Qantas flyers claim passport, security information leaked during Flying Kangaroo’s app access debacle

Qantas is probing the depth of leaks in its mobile phone app debacle amid claims that users could wrongfully access information held under international security agreements.

Regular users of the Qantas app are claiming to have seen on Wednesday the nationality, passport number and birth date of other frequent flyers who had put this sensitive data into the airline’s Advanced Passenger Information system.

Qantas holds this information pursuant to a series of inter-government agreements to help border and police forces in signatory states to fight crime and terrorism while minimising interruption to passenger flow.

The airline and the Federal Office of the Australian Information Commissioner are remaining tight-lipped about the depth of other customers’ information exposed in the Qantas app debacle.

Both declined to comment on suspected leaks of material from the Advanced Passenger Information system visible on the Qantas app.

In a carefully-managed Facebook group for platinum-level Qantas frequent flyers, one regular contributor issued a warning to fellow regular travellers after claiming to have seen sensitive passport and birth date information of other users.

“This is very concerning, especially if you have upcoming international bookings,” he said.

The debacle involved Qantas app users seeing another person’s landing page containing their name, frequent flyer number, points and any boarding passes and flight bookings.

Security specialists warn that potential scammers had sufficient information to identify potential targets for frequent flyer points rorts with that available material.

Qantas has made a series of carefully crafted public statements on Wednesday and Thursday that narrowed the scope of assurances to frequent flyers.

In a Wednesday morning update, Qantas said some some frequent flyers were “able to see the travel information of other customers, including name, upcoming flight details, points balance and status”.

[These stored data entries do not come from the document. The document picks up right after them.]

import Mathlib.LinearAlgebra.Matrix.Trace
import Mathlib.Data.Real.Basic
import Mathlib.Tactic.Linarith

/-!
# AssembledJetChartCovariance — the (R33-3) letter certificate: assembled one-loop jets are blind to a
# background-dependent unimodular re-charting of the fluctuation

HONEST FRAMING (cell charter, verbatim): «discharging BetaPertH makes Balaban's UV stability UNCONDITIONAL — a real
constructive-QFT result; it is NOT the continuum limit and NOT the Clay problem.»  This file is a CELL CERTIFICATE
(pub-balaban β sub-cell, lane an2, RULING (R33) of the β lead, journal `CLAIMS.log` l.891): a finite-dimensional,
kernel-checked identity.  It is NOT a statement of Bałaban's papers, carries no `[cite:]` tag, and is therefore NOT
proposed under `lean/Literature/**`; per RULING (R34-A) of the β lead (journal l.1423) its place is the registered cell
topic `Summits/QuantumFields/BalabanUV/Beta/AssembledJetChartCovariance.lean`, filed VERBATIM by a courier seat (planner-role
seats cannot write there).  Nothing here is `BetaPertH`, a continuum limit, or summit progress.

## What is certified

Let `H(B)` be a family of (bordered) Hessians depending on a background `B`, `K = H(0)⁻¹` (two-sided: `K·H = H·K = 1`),
with first jets `S_b = ∂_b H`, second jets `W_{bc} = ∂_b∂_c H` at `B = 0`.  A background-dependent RE-CHARTING of the
fluctuation variable replaces the family by `H̃(B) = L(B)·H(B)·R(B)` with `L(0) = R(0) = 1` (the constant transport /
sign part of a lattice reflection is split off, see `jet₁_transport` / `jet₂_transport`).  Writing `Lb, Lc, L2` and
`Ab, Ac, A2` for the first / first / mixed-second jets of `L` and `R`, the product rule gives the transformed jets

* `S̃_b = S_b + Lb·H + H·Ab`                                              (`S₁'`),
* `W̃_{bc} = W_{bc} + Lb·S_c + S_c·Ab + Lc·S_b + S_b·Ac + Lb·H·Ac + Lc·H·Ab + L2·H + H·A2`   (`W₂'`, nine terms).

The ASSEMBLED jets — the ones the one-loop `log det` (and the cell's `ExpKernelCalculus.hessKer = ½·tadpole − ½·bubble`)
actually reads — are `J₁(b) = tr(K·S_b)` and `J₂(b,c) = tr(K·W_{bc}) − tr(K·S_b·K·S_c)`.  THEOREMS (no hypothesis on the
jets at all, only `K·H = H·K = 1`):

* `jet₁_defect`:  `J̃₁ − J₁ = tr Lb + tr Ab`;
* `jet₂_defect`:  `J̃₂ − J₂ = (tr L2 − tr(Lb·Lc)) + (tr A2 − tr(Ab·Ac))`,

i.e. the defects are exactly the `(b)`- and `(b,c)`-jets of `log det L + log det R` (Jacobi).  Hence (corollaries):
`jet₂_invariant_of_unimodular` (defect hypothesis = unimodularity at second order), `jet₂_similarity` (`L = R⁻¹`:
invariance with NO hypothesis), `jet₂_congruence_orthogonal` (`L = Rᵀ`, `R` orthogonal: `Abᵀ = −Ab`, `Acᵀ = −Ac`,
`A2ᵀ + A2 + Abᵀ·Ac + Acᵀ·Ab = 0`), and the first-order twins.  Every "contact" contribution (`Lb·H`, `H·Ab`, `Lb·S_c`, …)
cancels between the tadpole and the bubble INSIDE the assembled jet; piece by piece (`S̃ ≠ S`, `W̃ ≠ W`) nothing is
covariant — which is an5's finding X-an5-18 — while the assembled kernel is, which is the β lead's reading (R33-2).

## Dictionary to the cell (documentation only; the typed carriers live in the `Beta/` leaves)

Product chart `U_b = e^{W_b}·e^{B_b}` (fluctuation LEFT, (R25-2)).  A bond-reversing reflection `θ` sends the link
variable to its inverse: `(e^{W}e^{B})⁻¹ = e^{−Ad(e^{−B})W}·e^{−B}` EXACTLY, so the reflected configuration has background
`−B` (transported) and fluctuation `W^θ = −Ad(e^{−B_b})·W_b` on every reversed bond: `R(B) = P ∘ D(B)` with `P` the
constant signed transport and `D(B) = ⊕_b Ad(e^{−B_b})` (reversed bonds; identity elsewhere) — bond-diagonal,
Killing-orthogonal, determinant one.  Its jets: `Ab = −ad(·)` frozen AT the reversed bond `b` (a finite-rank CONTACT
operator), `A2_{bc} = 0` for `b ≠ c`, `½·ad²` for `b = c`.  On the bordered (KKT) fibre `field ⊕ multiplier` the
multiplier leg of a REVERSED COARSE bond `(μ, y)`, `μ = α`, is re-charted the same way through the averaged background
(`Ū ↦ Ū⁻¹`): `R_full(B) = diag(P∘D(B), P′∘D′(B̄))`, `D′` again bond-diagonal, orthogonal, unimodular, with jet
`a′_b = −ad(q¹_{(μ,y)}(b))` on the multiplier legs with `μ = α`.  Hence the V–H (field–multiplier) block of the
first-order contact term `A_bᵀ𝕄₀ + 𝕄₀A_b` is `Q₀·a_b + a′_bᵀ·Q₀`: the term `q¹(f)·[f = b ∧ b ∥ α]` (one field leg
frozen AT the reversed derivative bond) plus the rank-one term `[μ = α]·q¹(b)·q¹(f)` — term by term the two summands of
an5's contact family `RootedKernelReflection.ctE` (v1.1, `TKer_vhKerAt : 𝒯_α m = m − E_α`).  With `L = Rᵀ = R⁻¹` both
`jet₂_similarity` and `jet₂_congruence_orthogonal` apply: the assembled centred kernel is reflection-covariant (the
lead's `hR_of_cov_conj` mechanism), the piecewise stencils are not.

All declarations are `[folklore]` (matrix calculus); axioms ⊆ {propext, Classical.choice, Quot.sound}.

Provenance: b2b-balaban β sub-cell, lane an2 gen 11, 2026-08-19 — v1.0 (journal l.1269), v1.1 (docstring dictionary corrected,
l.1307), v1.2 (this file: namespace `Summit.QuantumFields.BalabanUV.Beta.…` per (R34-A), placement sentence; every declaration
byte-identical to v1.0/v1.1).
-/

namespace Summit.QuantumFields.BalabanUV.Beta.AssembledJetChartCovariance

open Matrix

variable {n : Type*} [Fintype n] [DecidableEq n]

/-- [folklore] The ASSEMBLED one-jet `J₁ = tr(K·S)` (first background derivative of `log det H`, Jacobi). -/
def J₁ (K S : Matrix n n ℝ) : ℝ := (K * S).trace

/-- [folklore] The ASSEMBLED two-jet `J₂ = tr(K·W) − tr(K·S_b·K·S_c)` (second background derivative of `log det H`;
`2 ×` the cell's `hessKer = ½·tadpole − ½·bubble` shape). -/
def J₂ (K Sb Sc W : Matrix n n ℝ) : ℝ := (K * W).trace - (K * Sb * K * Sc).trace

/-- [folklore] The transformed FIRST jet of `H̃ = L·H·R` at `L(0) = R(0) = 1`: `S̃_b = S_b + Lb·H + H·Ab`. -/
def S₁' (H S Lb Ab : Matrix n n ℝ) : Matrix n n ℝ := S + Lb * H + H * Ab

/-- [folklore] The transformed SECOND jet of `H̃ = L·H·R` at `L(0) = R(0) = 1` (nine-term product rule):
`W̃ = W + Lb·Sc + Sc·Ab + Lc·Sb + Sb·Ac + Lb·H·Ac + Lc·H·Ab + L2·H + H·A2`. -/
def W₂' (H Sb Sc W Lb Lc L2 Ab Ac A2 : Matrix n n ℝ) : Matrix n n ℝ :=
  W + Lb * Sc + Sc * Ab + Lc * Sb + Sb * Ac + Lb * H * Ac + Lc * H * Ab + L2 * H + H * A2

section Defect

variable {H K : Matrix n n ℝ}

/-- [folklore] `tr(K·X·H) = tr X` when `H·K = 1`. -/
theorem trace_K_mul_mul_H (hHK : H * K = 1) (X : Matrix n n ℝ) : (K * X * H).trace = X.trace := by
  rw [Matrix.trace_mul_cycle, hHK, Matrix.one_mul]

/-- [folklore] **FIRST-JET DEFECT LAW**: `J̃₁ = J₁ + (tr Lb + tr Ab)` — the defect is the `b`-jet of
`log det L + log det R`. -/
theorem jet₁_defect (hKH : K * H = 1) (hHK : H * K = 1) (S Lb Ab : Matrix n n ℝ) :
    J₁ K (S₁' H S Lb Ab) = J₁ K S + (Lb.trace + Ab.trace) := by
  have hKH' : ∀ X : Matrix n n ℝ, K * (H * X) = X := fun X => by
    rw [← Matrix.mul_assoc, hKH, Matrix.one_mul]
  have c1 : (K * (Lb * H)).trace = Lb.trace := by
    rw [← Matrix.mul_assoc, trace_K_mul_mul_H hHK]
  unfold J₁ S₁'
  simp only [Matrix.mul_add, Matrix.trace_add, hKH']
  linarith [c1]

/-- [folklore] **SECOND-JET DEFECT LAW**: `J̃₂ = J₂ + ((tr L2 − tr(Lb·Lc)) + (tr A2 − tr(Ab·Ac)))` — the defect is
the `(b,c)`-jet of `log det L + log det R`; every contact term cancels between tadpole and bubble. -/
theorem jet₂_defect (hKH : K * H = 1) (hHK : H * K = 1) (Sb Sc W Lb Lc L2 Ab Ac A2 : Matrix n n ℝ) :
    J₂ K (S₁' H Sb Lb Ab) (S₁' H Sc Lc Ac) (W₂' H Sb Sc W Lb Lc L2 Ab Ac A2) =
      J₂ K Sb Sc W + ((L2.trace - (Lb * Lc).trace) + (A2.trace - (Ab * Ac).trace)) := by
  have hKH' : ∀ X : Matrix n n ℝ, K * (H * X) = X := fun X => by
    rw [← Matrix.mul_assoc, hKH, Matrix.one_mul]
  have hHK' : ∀ X : Matrix n n ℝ, H * (K * X) = X := fun X => by
    rw [← Matrix.mul_assoc, hHK, Matrix.one_mul]
  -- the six cyclic rearrangements
  have c2 : (K * (Sb * (K * (Lc * H)))).trace = (Sb * (K * Lc)).trace := by
    have : K * (Sb * (K * (Lc * H))) = K * (Sb * (K * Lc)) * H := by simp only [Matrix.mul_assoc]
    rw [this, trace_K_mul_mul_H hHK]
  have c2' : (K * (Lc * Sb)).trace = (Sb * (K * Lc)).trace := by
    rw [← Matrix.mul_assoc, Matrix.trace_mul_comm]
  have c5 : (K * (Lb * (Lc * H))).trace = (Lb * Lc).trace := by
    have : K * (Lb * (Lc * H)) = K * (Lb * Lc) * H := by simp only [Matrix.mul_assoc]
    rw [this, trace_K_mul_mul_H hHK]
  have c7 : (Ab * (K * Sc)).trace = (K * (Sc * Ab)).trace := by
    rw [Matrix.trace_mul_comm, Matrix.mul_assoc]
  have c8 : (Ab * (K * (Lc * H))).trace = (K * (Lc * (H * Ab))).trace := by
    rw [Matrix.trace_mul_comm]; simp only [Matrix.mul_assoc]
  have cL2 : (K * (L2 * H)).trace = L2.trace := by
    rw [← Matrix.mul_assoc, trace_K_mul_mul_H hHK]
  unfold J₂ S₁' W₂'
  simp only [Matrix.mul_add, Matrix.add_mul, Matrix.trace_add, Matrix.mul_assoc, hKH', hHK']
  linarith [c2, c2', c5, c7, c8, cL2]

/-- [folklore] First jet: invariance under a re-charting that is UNIMODULAR to first order (`tr Lb + tr Ab = 0`). -/
theorem jet₁_invariant_of_unimodular (hKH : K * H = 1) (hHK : H * K = 1) {S Lb Ab : Matrix n n ℝ}
    (h : Lb.trace + Ab.trace = 0) : J₁ K (S₁' H S Lb Ab) = J₁ K S := by
  rw [jet₁_defect hKH hHK, h, add_zero]

/-- [folklore] Second jet: invariance under a re-charting that is UNIMODULAR to second order. -/
theorem jet₂_invariant_of_unimodular (hKH : K * H = 1) (hHK : H * K = 1)
    {Sb Sc W Lb Lc L2 Ab Ac A2 : Matrix n n ℝ}
    (h : (L2.trace - (Lb * Lc).trace) + (A2.trace - (Ab * Ac).trace) = 0) :
    J₂ K (S₁' H Sb Lb Ab) (S₁' H Sc Lc Ac) (W₂' H Sb Sc W Lb Lc L2 Ab Ac A2) = J₂ K Sb Sc W := by
  rw [jet₂_defect hKH hHK, h, add_zero]

/-- [folklore] **SIMILARITY** `H̃ = R⁻¹·H·R`: jets of `L = R⁻¹` are `Lb = −Ab`, `L2 = −A2 + Ab·Ac + Ac·Ab`; the
assembled first jet is invariant with NO hypothesis on `R`. -/
theorem jet₁_similarity (hKH : K * H = 1) (hHK : H * K = 1) (S Ab : Matrix n n ℝ) :
    J₁ K (S₁' H S (-Ab) Ab) = J₁ K S :=
  jet₁_invariant_of_unimodular hKH hHK (by rw [Matrix.trace_neg, neg_add_cancel])

/-- [folklore] **SIMILARITY**, second jet: invariant with NO hypothesis on `R`. -/
theorem jet₂_similarity (hKH : K * H = 1) (hHK : H * K = 1) (Sb Sc W Ab Ac A2 : Matrix n n ℝ) :
    J₂ K (S₁' H Sb (-Ab) Ab) (S₁' H Sc (-Ac) Ac)
        (W₂' H Sb Sc W (-Ab) (-Ac) (-A2 + Ab * Ac + Ac * Ab) Ab Ac A2) = J₂ K Sb Sc W := by
  apply jet₂_invariant_of_unimodular hKH hHK
  have hc : (Ac * Ab).trace = (Ab * Ac).trace := Matrix.trace_mul_comm _ _
  simp only [Matrix.trace_add, Matrix.trace_neg, neg_mul_neg]
  linarith [hc]

/-- [folklore] **CONGRUENCE BY AN ORTHOGONAL RE-CHARTING** `H̃ = Rᵀ·H·R` (the Gaussian change of variables of a
bond-reversing reflection in the product chart): with `R` orthogonal to second order — `Abᵀ = −Ab`, `Acᵀ = −Ac`,
`A2ᵀ + A2 + Abᵀ·Ac + Acᵀ·Ab = 0` — the assembled second jet is invariant.  The lead's `hR_of_cov_conj` mechanism. -/
theorem jet₂_congruence_orthogonal (hKH : K * H = 1) (hHK : H * K = 1) {Sb Sc W Ab Ac A2 : Matrix n n ℝ}
    (hAb : Abᵀ = -Ab) (hAc : Acᵀ = -Ac) (hrel : A2ᵀ + A2 + Abᵀ * Ac + Acᵀ * Ab = 0) :
    J₂ K (S₁' H Sb Abᵀ Ab) (S₁' H Sc Acᵀ Ac) (W₂' H Sb Sc W Abᵀ Acᵀ A2ᵀ Ab Ac A2) = J₂ K Sb Sc W := by
  apply jet₂_invariant_of_unimodular hKH hHK
  have ht := congrArg Matrix.trace hrel
  have hc : (Ac * Ab).trace = (Ab * Ac).trace := Matrix.trace_mul_comm _ _
  simp only [hAb, hAc, Matrix.trace_add, Matrix.trace_zero, Matrix.trace_transpose, neg_mul, mul_neg, neg_neg,
    Matrix.trace_neg] at ht ⊢
  linarith [ht, hc]

/-- [folklore] First-jet twin of `jet₂_congruence_orthogonal`. -/
theorem jet₁_congruence_orthogonal (hKH : K * H = 1) (hHK : H * K = 1) {S Ab : Matrix n n ℝ} (hAb : Abᵀ = -Ab) :
    J₁ K (S₁' H S Abᵀ Ab) = J₁ K S :=
  jet₁_invariant_of_unimodular hKH hHK (by rw [hAb, Matrix.trace_neg, neg_add_cancel])

end Defect

section Transport

/-- [folklore] **CONSTANT TRANSPORT**: a background-INDEPENDENT re-charting `H̃ = E·H·P` (`E`, `P` invertible; for a
reflection: the signed transport of legs) is trivially covariant on the assembled first jet:
`K̃ = P⁻¹·K·E⁻¹`, `S̃ = E·S·P`. -/
theorem jet₁_transport {E E' P P' : Matrix n n ℝ} (hEE : E' * E = 1) (hPP : P * P' = 1) (K S : Matrix n n ℝ) :
    J₁ (P' * K * E') (E * S * P) = J₁ K S := by
  have hE : ∀ X : Matrix n n ℝ, E' * (E * X) = X := fun X => by rw [← Matrix.mul_assoc, hEE, Matrix.one_mul]
  unfold J₁
  simp only [Matrix.mul_assoc, hE]
  rw [Matrix.trace_mul_comm]
  simp only [Matrix.mul_assoc, hPP, Matrix.mul_one]

/-- [folklore] **CONSTANT TRANSPORT**, second jet: `J₂` is invariant under `K ↦ P⁻¹KE⁻¹`, `S ↦ ESP`, `W ↦ EWP`. -/
theorem jet₂_transport {E E' P P' : Matrix n n ℝ} (hEE : E' * E = 1) (hPP : P * P' = 1)
    (K Sb Sc W : Matrix n n ℝ) :
    J₂ (P' * K * E') (E * Sb * P) (E * Sc * P) (E * W * P) = J₂ K Sb Sc W := by
  have hE : ∀ X : Matrix n n ℝ, E' * (E * X) = X := fun X => by rw [← Matrix.mul_assoc, hEE, Matrix.one_mul]
  have hP : ∀ X : Matrix n n ℝ, P * (P' * X) = X := fun X => by rw [← Matrix.mul_assoc, hPP, Matrix.one_mul]
  have t1 : (P' * (K * (W * P))).trace = (K * W).trace := by
    rw [Matrix.trace_mul_comm]; simp only [Matrix.mul_assoc, hPP, Matrix.mul_one]
  have t2 : (P' * (K * (Sb * (K * (Sc * P))))).trace = (K * (Sb * (K * Sc))).trace := by
    rw [Matrix.trace_mul_comm]; simp only [Matrix.mul_assoc, hPP, Matrix.mul_one]
  unfold J₂
  simp only [Matrix.mul_assoc, hE, hP]
  rw [t1, t2]

end Transport

section Sanity

/-- [folklore] Sanity instance (`n = Fin 1`, everything scalar): with `H = K = 1` the second-jet defect of the
re-charting `L2 = A2 = Ab = Ac = Lb = Lc = 1` is `(1 − 1) + (1 − 1) = 0`, and indeed `J̃₂ = J₂`. -/
example : J₂ (1 : Matrix (Fin 1) (Fin 1) ℝ) (S₁' 1 1 1 1) (S₁' 1 1 1 1) (W₂' 1 1 1 1 1 1 1 1 1 1) =
    J₂ (1 : Matrix (Fin 1) (Fin 1) ℝ) 1 1 1 :=
  jet₂_invariant_of_unimodular (Matrix.mul_one 1) (Matrix.mul_one 1) (by simp)

/-- [folklore] … while PIECE BY PIECE nothing is covariant (an5's X-an5-18 in the toy): already for `n = Fin 1`,
`H = 1`, `Lb = Ab = 1` the transformed first jet `S̃ = S + Lb·H + H·Ab = 3` differs from `S = 1`. -/
theorem piecewise_not_covariant : S₁' (1 : Matrix (Fin 1) (Fin 1) ℝ) 1 1 1 ≠ 1 := by
  intro h
  have h00 := congrFun (congrFun h 0) 0
  simp only [S₁', Matrix.add_apply, Matrix.mul_one, Matrix.one_apply_eq] at h00
  norm_num at h00

end Sanity

end Summit.QuantumFields.BalabanUV.Beta.AssembledJetChartCovariance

“No further personal or financial information was shared were shown and customers would not have been able to transfer or use the Qantas Points of other frequent flyers,” it said.

A Qantas update on Thursday morning did not repeat the assurances about personal information, but re-assured frequent flyers their financial information was not accessible and their points could not be transferred.

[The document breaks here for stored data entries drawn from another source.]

/-- A map that factors through the corner `A ⧸ (1 - e_i)` takes the value `1` on `e_i`. [folklore] -/
private theorem comp_mk_apply_self_eq_one {x : A} (g : (A ⧸ Ideal.span {1 - x}) →ₐ[R] Ω) :
    (g.comp (Ideal.Quotient.mkₐ R (Ideal.span {1 - x}))) x = 1 := by
  rw [AlgHom.comp_apply, Ideal.Quotient.mkₐ_eq_mk, mk_span_one_sub_self, map_one]

/-- **Points distribute over the corners.**  For a complete orthogonal family `e` in `A` and a
non-trivial `R`-algebra `Ω` without non-trivial idempotents (a field, a domain, a local ring), pulling
back along the quotient maps is a BIJECTION
`(Σ_i (A ⧸ (1 - e_i) →ₐ[R] Ω)) ≃ (A →ₐ[R] Ω)`: every `Ω`-valued point of `Spec A` lies in exactly one
of the clopen pieces `Spec A ⧸ (1 - e_i)` (Spec of a product is the disjoint union of the Specs).
[cite: StacksProject, Tag 00ED; Tag 00EC] -/
theorem bijective_sigma_comp_mk [Nontrivial Ω] (hΩ : ∀ x : Ω, IsIdempotentElem x → x = 0 ∨ x = 1)
    (he : CompleteOrthogonalIdempotents e) :
    Function.Bijective (fun p : Σ i, ((A ⧸ Ideal.span {1 - e i}) →ₐ[R] Ω) =>
      p.2.comp (Ideal.Quotient.mkₐ R (Ideal.span {1 - e p.1}))) := by
  classical
  refine ⟨?_, fun f => ?_⟩
  · rintro ⟨i, g⟩ ⟨j, g'⟩ h
    dsimp only at h
    have hi : (g.comp (Ideal.Quotient.mkₐ R (Ideal.span {1 - e i}))) (e i) = 1 :=
      comp_mk_apply_self_eq_one g
    have hj : (g.comp (Ideal.Quotient.mkₐ R (Ideal.span {1 - e i}))) (e j) = 1 := by
      rw [h]; exact comp_mk_apply_self_eq_one g'
    obtain hij : i = j := (existsUnique_map_eq_one hΩ he _).unique hi hj
    subst hij
    obtain rfl : g = g' := Ideal.Quotient.algHom_ext R h
    rfl
  · obtain ⟨i, hi, -⟩ := existsUnique_map_eq_one hΩ he f
    obtain ⟨g, hg⟩ := exists_comp_mk_eq f hi
    exact ⟨⟨i, g⟩, hg⟩

/-- **`#(A →ₐ[R] Ω) = Σ_i #(A ⧸ (1 - e_i) →ₐ[R] Ω)`** when the corner hom-sets are finite: the number of
`Ω`-points of `Spec A` is the sum over the corners. [cite: StacksProject, Tag 00ED] -/
theorem card_algHom_eq_sum [Nontrivial Ω] (hΩ : ∀ x : Ω, IsIdempotentElem x → x = 0 ∨ x = 1)
    (he : CompleteOrthogonalIdempotents e) [∀ i, Finite ((A ⧸ Ideal.span {1 - e i}) →ₐ[R] Ω)] :
    Nat.card (A →ₐ[R] Ω) = ∑ i, Nat.card ((A ⧸ Ideal.span {1 - e i}) →ₐ[R] Ω) := by
  rw [← Nat.card_sigma, Nat.card_eq_of_bijective _ (bijective_sigma_comp_mk hΩ he)]

/-- … and in that case `A →ₐ[R] Ω` is finite as well. [cite: StacksProject, Tag 00ED] -/
theorem finite_algHom [Nontrivial Ω] (hΩ : ∀ x : Ω, IsIdempotentElem x → x = 0 ∨ x = 1)
    (he : CompleteOrthogonalIdempotents e) [∀ i, Finite ((A ⧸ Ideal.span {1 - e i}) →ₐ[R] Ω)] :
    Finite (A →ₐ[R] Ω) :=
  Finite.of_surjective _ (bijective_sigma_comp_mk hΩ he).surjective

omit [Fintype ι] in
/-- **Points of one corner.**  The `Ω`-points of `Spec A` with index `i` (`f (e_i) = 1`) are exactly the
pull-backs of the points of the corner `A ⧸ (1 - e_i)`; as a count,
`#{f : A →ₐ[R] Ω | f (e_i) = 1} = #(A ⧸ (1 - e_i) →ₐ[R] Ω)`. [cite: StacksProject, Tag 00ED] -/
theorem card_algHom_map_eq_one_eq (i : ι) [Finite ((A ⧸ Ideal.span {1 - e i}) →ₐ[R] Ω)] :
    Nat.card {f : A →ₐ[R] Ω // f (e i) = 1} = Nat.card ((A ⧸ Ideal.span {1 - e i}) →ₐ[R] Ω) := by
  refine (Nat.card_eq_of_bijective
    (fun g : (A ⧸ Ideal.span {1 - e i}) →ₐ[R] Ω =>
      (⟨g.comp (Ideal.Quotient.mkₐ R (Ideal.span {1 - e i})), comp_mk_apply_self_eq_one g⟩ :
        {f : A →ₐ[R] Ω // f (e i) = 1})) ⟨?_, ?_⟩).symm
  · intro g g' h
    exact Ideal.Quotient.algHom_ext R (congrArg Subtype.val h)
  · rintro ⟨f, hf⟩
    obtain ⟨g, hg⟩ := exists_comp_mk_eq f hf
    exact ⟨g, Subtype.ext hg⟩
end Points

/-! ### §4 Base change of a corner stays reduced («étale generic fibre» passes to the local factors) -/

section Reduced
variable {R : Type*} [CommRing R]
variable {A : Type*} [CommRing A] [Algebra R A]
variable {Ω : Type*} [CommRing Ω] [Algebra R Ω]

/-- A surjection out of a reduced ring whose kernel is generated by `1 - ε`, `ε` idempotent, has reduced
target (the corner `C ⧸ (1 - ε) ≅ εC` sits inside `C`). [folklore] -/
private theorem isReduced_of_ker_eq_span_one_sub {C D : Type*} [CommRing C] [CommRing D] [IsReduced C]
    {ε : C} (hε : IsIdempotentElem ε) (f : C →+* D) (hf : Function.Surjective f)
    (hker : RingHom.ker f = Ideal.span {1 - ε}) : IsReduced D := by
  refine ⟨fun x hx => ?_⟩
  obtain ⟨n, hn⟩ := hx
  obtain ⟨y, rfl⟩ := hf x
  have hn' : f y ^ (n + 1) = 0 := by rw [pow_succ, hn, zero_mul]
  rw [← map_pow, ← RingHom.mem_ker, hker] at hn'
  have h1 : ε * y ^ (n + 1) = 0 := mul_eq_zero_of_mem_span_one_sub hε hn'
  have h2 : IsNilpotent (ε * y) := ⟨n + 1, by rw [mul_pow, hε.pow_succ_eq, h1]⟩
  have h3 : ε * y = 0 := h2.eq_zero
  rw [← RingHom.mem_ker, hker]
  refine Ideal.mem_span_singleton'.mpr ⟨y, ?_⟩
  linear_combination -h3

/-- **The base change `Ω ⊗_R (A ⧸ (1 - e))` of a corner is reduced when `Ω ⊗_R A` is**: «the generic
fibre is étale» passes from a finite algebra to each of its local factors (the kernel of
`Ω ⊗ A → Ω ⊗ (A ⧸ (1 - e))` is generated by the idempotent `1 ⊗ (1 - e)`, Mathlib
`Algebra.TensorProduct.lTensor_ker`). [cite: StacksProject, Tag 00EC; Tag 00ED] -/
theorem isReduced_tensorProduct_quotient_span_one_sub [IsReduced (Ω ⊗[R] A)] {e : A}
    (he : IsIdempotentElem e) : IsReduced (Ω ⊗[R] (A ⧸ Ideal.span {1 - e})) := by
  let g : A →ₐ[R] (A ⧸ Ideal.span {1 - e}) := Ideal.Quotient.mkₐ R _
  have hg : Function.Surjective g := Ideal.Quotient.mkₐ_surjective R _
  let F : Ω ⊗[R] A →ₐ[R] Ω ⊗[R] (A ⧸ Ideal.span {1 - e}) :=
    Algebra.TensorProduct.map (AlgHom.id R Ω) g
  have hF : Function.Surjective F := by
    intro z
    induction z using TensorProduct.induction_on with
    | zero => exact ⟨0, map_zero F⟩
    | tmul ω b =>
      obtain ⟨a, rfl⟩ := hg b
      exact ⟨ω ⊗ₜ a, Algebra.TensorProduct.map_tmul _ _ _ _⟩
    | add x y hx hy =>
      obtain ⟨x', rfl⟩ := hx
      obtain ⟨y', rfl⟩ := hy
      exact ⟨x' + y', map_add F _ _⟩
  have hε : IsIdempotentElem ((1 : Ω) ⊗ₜ[R] e) := by
    rw [IsIdempotentElem, Algebra.TensorProduct.tmul_mul_tmul, one_mul, he.eq]
  have hker : RingHom.ker F.toRingHom = Ideal.span {1 - (1 : Ω) ⊗ₜ[R] e} := by
    change RingHom.ker F = _
    have hkg : RingHom.ker g = Ideal.span {1 - e} := Ideal.Quotient.mkₐ_ker R _
    rw [Algebra.TensorProduct.lTensor_ker g hg, hkg, Ideal.map_span, Set.image_singleton]
    congr 2
    rw [Algebra.TensorProduct.includeRight_apply, TensorProduct.tmul_sub, Algebra.TensorProduct.one_def]
  exact isReduced_of_ker_eq_span_one_sub hε F.toRingHom hF hker

/-- The symmetric form: `(A ⧸ (1 - e)) ⊗_R Ω` is reduced when `A ⊗_R Ω` is.
[cite: StacksProject, Tag 00EC; Tag 00ED] -/
theorem isReduced_quotient_span_one_sub_tensorProduct [IsReduced (A ⊗[R] Ω)] {e : A}
    (he : IsIdempotentElem e) : IsReduced ((A ⧸ Ideal.span {1 - e}) ⊗[R] Ω) := by
  haveI : IsReduced (Ω ⊗[R] A) :=
    isReduced_of_injective _ (Algebra.TensorProduct.comm R Ω A).injective
  haveI := isReduced_tensorProduct_quotient_span_one_sub (R := R) (Ω := Ω) he
  exact isReduced_of_injective _ (Algebra.TensorProduct.comm R (A ⧸ Ideal.span {1 - e}) Ω).injective
end Reduced

/-! ### §5 Plug-and-play forms for the local corners of `FiniteAlgebraLocalDecomposition` -/

section LocalCorner
variable {R : Type*} [CommRing R] [IsLocalRing R]
variable {C : Type*} [CommRing C] [IsLocalRing C] [Algebra R C]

Regular users of Qantas chat sites were reporting by late Wednesday having clicked beyond the cover page of the airline’s app to the Advanced Passenger Information of international travellers.

A Perth businessman, who found an edited screen grab of his wife’s cover Qantas app on a Facebook page, said he was getting new passports for both of them ahead of overseas trips.

“I don’t want the risk of someone else knowing such sensitive stuff,” he said.

The Office of the Australian Information Commissioner said in a statement that it had been contacted by Qantas about Wednesday’s events, which it described “as a good reminder of the privacy risks to companies that use apps to manage their customers’ data”.

“Qantas needs to assess the incident as quickly as possible,” the agency said.

“If it’s a data breach that is likely to result in serious harm, they must notify the people affected and the OAIC as quickly as possible.”